Непринужденно завязался разговор, и Галя призналась, что вправду недавно поплакала, потому что у нее вышел разлад со свекровью, которая сегодня навьючила ее корзинами и послала торговать, а ей так совестно было… Поблескивая слезами, волнуя своей доверчивой откровенностью, Галя рассказывала ему, как шла она к станции мимо элеватора, где муж ее весовщиком, надеялась, увидит ее, согнутую базарной ношей, пожалеет, защитит, но он еще и крикнул вдогонку:

— Гляди там, не проторгуйся!

И хохотал в компании приятелей, с которыми каждый вечер только и знает, что забивать «козла»… Им-то хаханьки, а у нее лицо горело от стыда, и слезы падали, и камень от них под ногами вскипал. Ведь только вчера была комсомолкой, вожатой в школе была, а тут ее хотят торговкою сделать!

— Так вот что, Галя… Садись-ка со мной.

И хотя в голосе его была в этот миг сердитая и даже будто неприятная резкость, но было и нечто такое, что невольно заставило Галю вздохнуть. Она даже взглянула не без интереса на его потрепанный, запыленный «газик».

— Садись, садись, — повторил Уралов волевым, командирским тоном. — Я совершенно серьезно.

И хотя на этот раз она не села, однако через некоторое время это все же произошло: средь бела дня забрал ее Уралов, и все тот же «газик», набрав скорость, помчал их в раздолье степей золотых, и Галя без сожаления глядела, как проплывает стороной на горизонте элеватор, этот безглазый степной небоскреб.

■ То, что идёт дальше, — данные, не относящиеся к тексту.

/-- **Polarisation bound**: `2 Re⟪f, g⟫ ≥ −(t‖f‖² + ‖g‖²/t)` for `t > 0` (from
`0 ≤ ‖t f + g‖²`); the substitute for Cauchy–Schwarz used in CLR §3.1 ("`C̃ = AᵗA ≥ 0`").
[folklore] -/
theorem two_mul_re_l2Inner_ge (f g : Ω → ℂ) {t : ℝ} (ht : 0 < t) :
    -(t * l2NormSq f + l2NormSq g / t) ≤ 2 * (l2Inner f g).re := by
  have h := l2NormSq_nonneg ((t : ℂ) • f + g)
  rw [l2NormSq_add, l2NormSq_smul, l2Inner_smul_left, Complex.conj_ofReal, Complex.norm_real,
    Real.norm_eq_abs, abs_of_pos ht, Complex.re_ofReal_mul] at h
  -- `0 ≤ t² ‖f‖² + ‖g‖² + 2 t Re⟪f,g⟫`; divide by `t`
  have h' : 0 ≤ t * (t * l2NormSq f + l2NormSq g / t + 2 * (l2Inner f g).re) := by
    have : t * (t * l2NormSq f + l2NormSq g / t + 2 * (l2Inner f g).re) =
        t ^ 2 * l2NormSq f + l2NormSq g + 2 * (t * (l2Inner f g).re) := by
      field_simp
    rw [this]
    exact h
  have := nonneg_of_mul_nonneg_right (by rwa [mul_comm] at h') ht
  linarith

end L2

/-! ### Left shifts by group elements -/

section Shift

variable {G : Type*} [Group G] [Fintype G]

/-- `‖f(g ·)‖² = ‖f‖²` (left shifts are bijections). [folklore] -/
theorem l2NormSq_shift (f : G → ℂ) (g : G) : l2NormSq (fun τ => f (g * τ)) = l2NormSq f :=
  Fintype.sum_equiv (Equiv.mulLeft g) _ _ fun _ => rfl

/-- `⟪f(g ·), h(g ·)⟫ = ⟪f, h⟫`. [folklore] -/
theorem l2Inner_shift (f h : G → ℂ) (g : G) :
    l2Inner (fun τ => f (g * τ)) (fun τ => h (g * τ)) = l2Inner f h :=
  Fintype.sum_equiv (Equiv.mulLeft g) _ _ fun _ => rfl

/-- **`λ(g)* = λ(g⁻¹)`**: `⟪f, h(g ·)⟫ = ⟪f(g⁻¹ ·), h⟫`. [folklore] -/
theorem l2Inner_shift_right (f h : G → ℂ) (g : G) :
    l2Inner f (fun τ => h (g * τ)) = l2Inner (fun τ => f (g⁻¹ * τ)) h := by
  rw [← l2Inner_shift (fun τ => f (g⁻¹ * τ)) h g]
  simp only [inv_mul_cancel_left]

/-- For an involution `s` (e.g. a transposition), `⟪f, h(s ·)⟫ = ⟪f(s ·), h⟫`. [folklore] -/
theorem l2Inner_shift_right_of_mul_self (f h : G → ℂ) {s : G} (hs : s * s = 1) :
    l2Inner f (fun τ => h (s * τ)) = l2Inner (fun τ => f (s * τ)) h := by
  rw [l2Inner_shift_right, ← mul_eq_one_iff_eq_inv.mp hs]

/-- Hence `Re⟪f, f(s ·)⟫` is symmetric: `⟪f, f(s·)⟫` is real for an involution `s`; more
generally `⟪f, h(s ·)⟫` and `⟪h, f(s ·)⟫` are complex conjugate. [folklore] -/
theorem conj_l2Inner_shift_of_mul_self (f h : G → ℂ) {s : G} (hs : s * s = 1) :
    conj (l2Inner f (fun τ => h (s * τ))) = l2Inner h (fun τ => f (s * τ)) := by
  rw [conj_l2Inner, l2Inner_shift_right_of_mul_self h f hs]

end Shift

/-! ### Averaging over the symmetric group -/

section PermSums

variable {α : Type*} [Fintype α] [DecidableEq α] {M : Type*} [AddCommMonoid M]

/-- The number of permutations with a prescribed value at one point does not depend on the
point or the value. [folklore] -/
theorem card_perm_apply_eq (i x : α) :
    (Finset.univ.filter fun τ : Perm α => τ i = x).card =
      (Finset.univ.filter fun τ : Perm α => τ i = i).card := by
  refine Finset.card_bij (fun τ _ => swap i x * τ) (fun τ hτ => ?_) (fun τ₁ _ τ₂ _ h => ?_)
    (fun τ hτ => ?_)
  · simp only [Finset.mem_filter, Finset.mem_univ, true_and] at hτ ⊢
    rw [Perm.mul_apply, hτ, swap_apply_right]
  · exact mul_left_cancel h
  · refine ⟨swap i x * τ, ?_, ?_⟩
    · simp only [Finset.mem_filter, Finset.mem_univ, true_and] at hτ ⊢
      rw [Perm.mul_apply, hτ, swap_apply_left]
    · rw [← mul_assoc, swap_mul_self, one_mul]

/-- `#{τ | τ i = x} = (|α| − 1)!`. [folklore] -/
theorem card_perm_apply_eq_factorial (i x : α) :
    (Finset.univ.filter fun τ : Perm α => τ i = x).card = (Fintype.card α - 1).factorial := by
  classical
  have hsum : ∑ y : α, (Finset.univ.filter fun τ : Perm α => τ i = y).card =
      Fintype.card (Perm α) := by
    rw [← Finset.card_univ, ← Finset.card_biUnion]
    · congr 1
      ext τ
      simp only [Finset.mem_biUnion, Finset.mem_univ, Finset.mem_filter, true_and, exists_eq']
    · intro y _ y' _ hne
      simp only [Function.onFun]
      rw [Finset.disjoint_filter]
      intro τ _ h h'
      exact hne (h.symm.trans h')
  simp_rw [card_perm_apply_eq i, Finset.sum_const, Finset.card_univ, smul_eq_mul,
    Fintype.card_perm] at hsum
  rw [card_perm_apply_eq i x]
  have hpos : 0 < Fintype.card α := Fintype.card_pos_iff.mpr ⟨i⟩
  have hfac : (Fintype.card α).factorial = Fintype.card α * (Fintype.card α - 1).factorial :=
    (Nat.mul_factorial_pred hpos.ne').symm
  rw [hfac] at hsum
  exact Nat.eq_of_mul_eq_mul_left hpos hsum

/-- **Averaging one coordinate over `𝔖_α`**: `∑_τ F(τ i) = (|α| − 1)! • ∑_x F x`. [folklore] -/
theorem sum_perm_apply_eq (F : α → M) (i : α) :
    ∑ τ : Perm α, F (τ i) = (Fintype.card α - 1).factorial • ∑ x, F x := by
  rw [← Finset.sum_fiberwise_of_maps_to (g := fun τ : Perm α => τ i) (t := Finset.univ)
    (fun _ _ => Finset.mem_univ _), Finset.smul_sum]
  refine Finset.sum_congr rfl fun x _ => ?_
  rw [Finset.sum_congr rfl fun τ hτ => by rw [(Finset.mem_filter.mp hτ).2], Finset.sum_const,
    card_perm_apply_eq_factorial]

/-- The number of permutations with prescribed (distinct) values at two distinct points does
not depend on the points or the values. [folklore] -/
theorem card_perm_apply_apply_eq {i j x y : α} (hij : i ≠ j) (hxy : x ≠ y) :
    (Finset.univ.filter fun τ : Perm α => τ i = x ∧ τ j = y).card =
      (Finset.univ.filter fun τ : Perm α => τ i = i ∧ τ j = j).card := by
  -- a permutation `g` with `g i = x`, `g j = y`
  set j' := swap i x j with hj'
  have hj'x : j' ≠ x := by
    rw [hj']
    intro h
    have := (swap i x).injective (h.trans (swap_apply_left i x).symm)
    exact hij this.symm
  obtain ⟨g, hgi, hgj⟩ : ∃ g : Perm α, g i = x ∧ g j = y := by
    refine ⟨swap j' y * swap i x, ?_, ?_⟩
    · rw [Perm.mul_apply, swap_apply_left, swap_apply_of_ne_of_ne hj'x.symm hxy]
    · rw [Perm.mul_apply, ← hj', swap_apply_left]
  refine Finset.card_bij (fun τ _ => g⁻¹ * τ) (fun τ hτ => ?_) (fun τ₁ _ τ₂ _ h => ?_)
    (fun τ hτ => ?_)
  · simp only [Finset.mem_filter, Finset.mem_univ, true_and] at hτ ⊢
    rw [Perm.mul_apply, Perm.mul_apply, hτ.1, hτ.2, Perm.inv_eq_iff_eq, Perm.inv_eq_iff_eq]
    exact ⟨hgi.symm, hgj.symm⟩
  · exact mul_left_cancel h
  · refine ⟨g * τ, ?_, ?_⟩
    · simp only [Finset.mem_filter, Finset.mem_univ, true_and] at hτ ⊢
      rw [Perm.mul_apply, Perm.mul_apply, hτ.1, hτ.2]
      exact ⟨hgi, hgj⟩
    · rw [inv_mul_cancel_left]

Мчал ее Уралов просторами, где земля светилась солнечным блеском жнивья, селами, где хаты утопали в виноградниках, где сады ниспадали каскадами груш, яблок и абрикосов, а роскошные виноградные лозы выметывали буйные широколистые побеги на самую улицу. «Все, что ты видишь, — это я, это мое, это для тебя», — как бы говорила ему Галя, сидя рядом. И краешком глаза он видел, как она расцветает сквозь тревогу, освобожденная от свекровьиных корзин, а сам он мало говорил, только еще больше бледнел, крепко сжимая руль обеими руками.

Уралов повез ее прямиком, там, где раньше не ездил, и «газик» вскоре поглотило море холмистых песков — мертвая зона полигона.

— Куда это ты меня завез? — улыбалась Галя, когда они забуксовали, хотя видно было по ней, что не пугает ее этот горячий мир песка и молочаев, мир бомбовых воронок и ржавых стабилизаторов, торчавших повсюду.

В песках довелось и заночевать, там и первая ночь для них промелькнула, там и рассвет застал их в объятиях друг у друга. Слегка отсыревшая от росы плащ-палатка среди степных колючек и репейников, молчаливый «газик», тоже влажный от росы, остывший за ночь, да еще этот тихий рассвет и были свидетелями их признаний и их любви.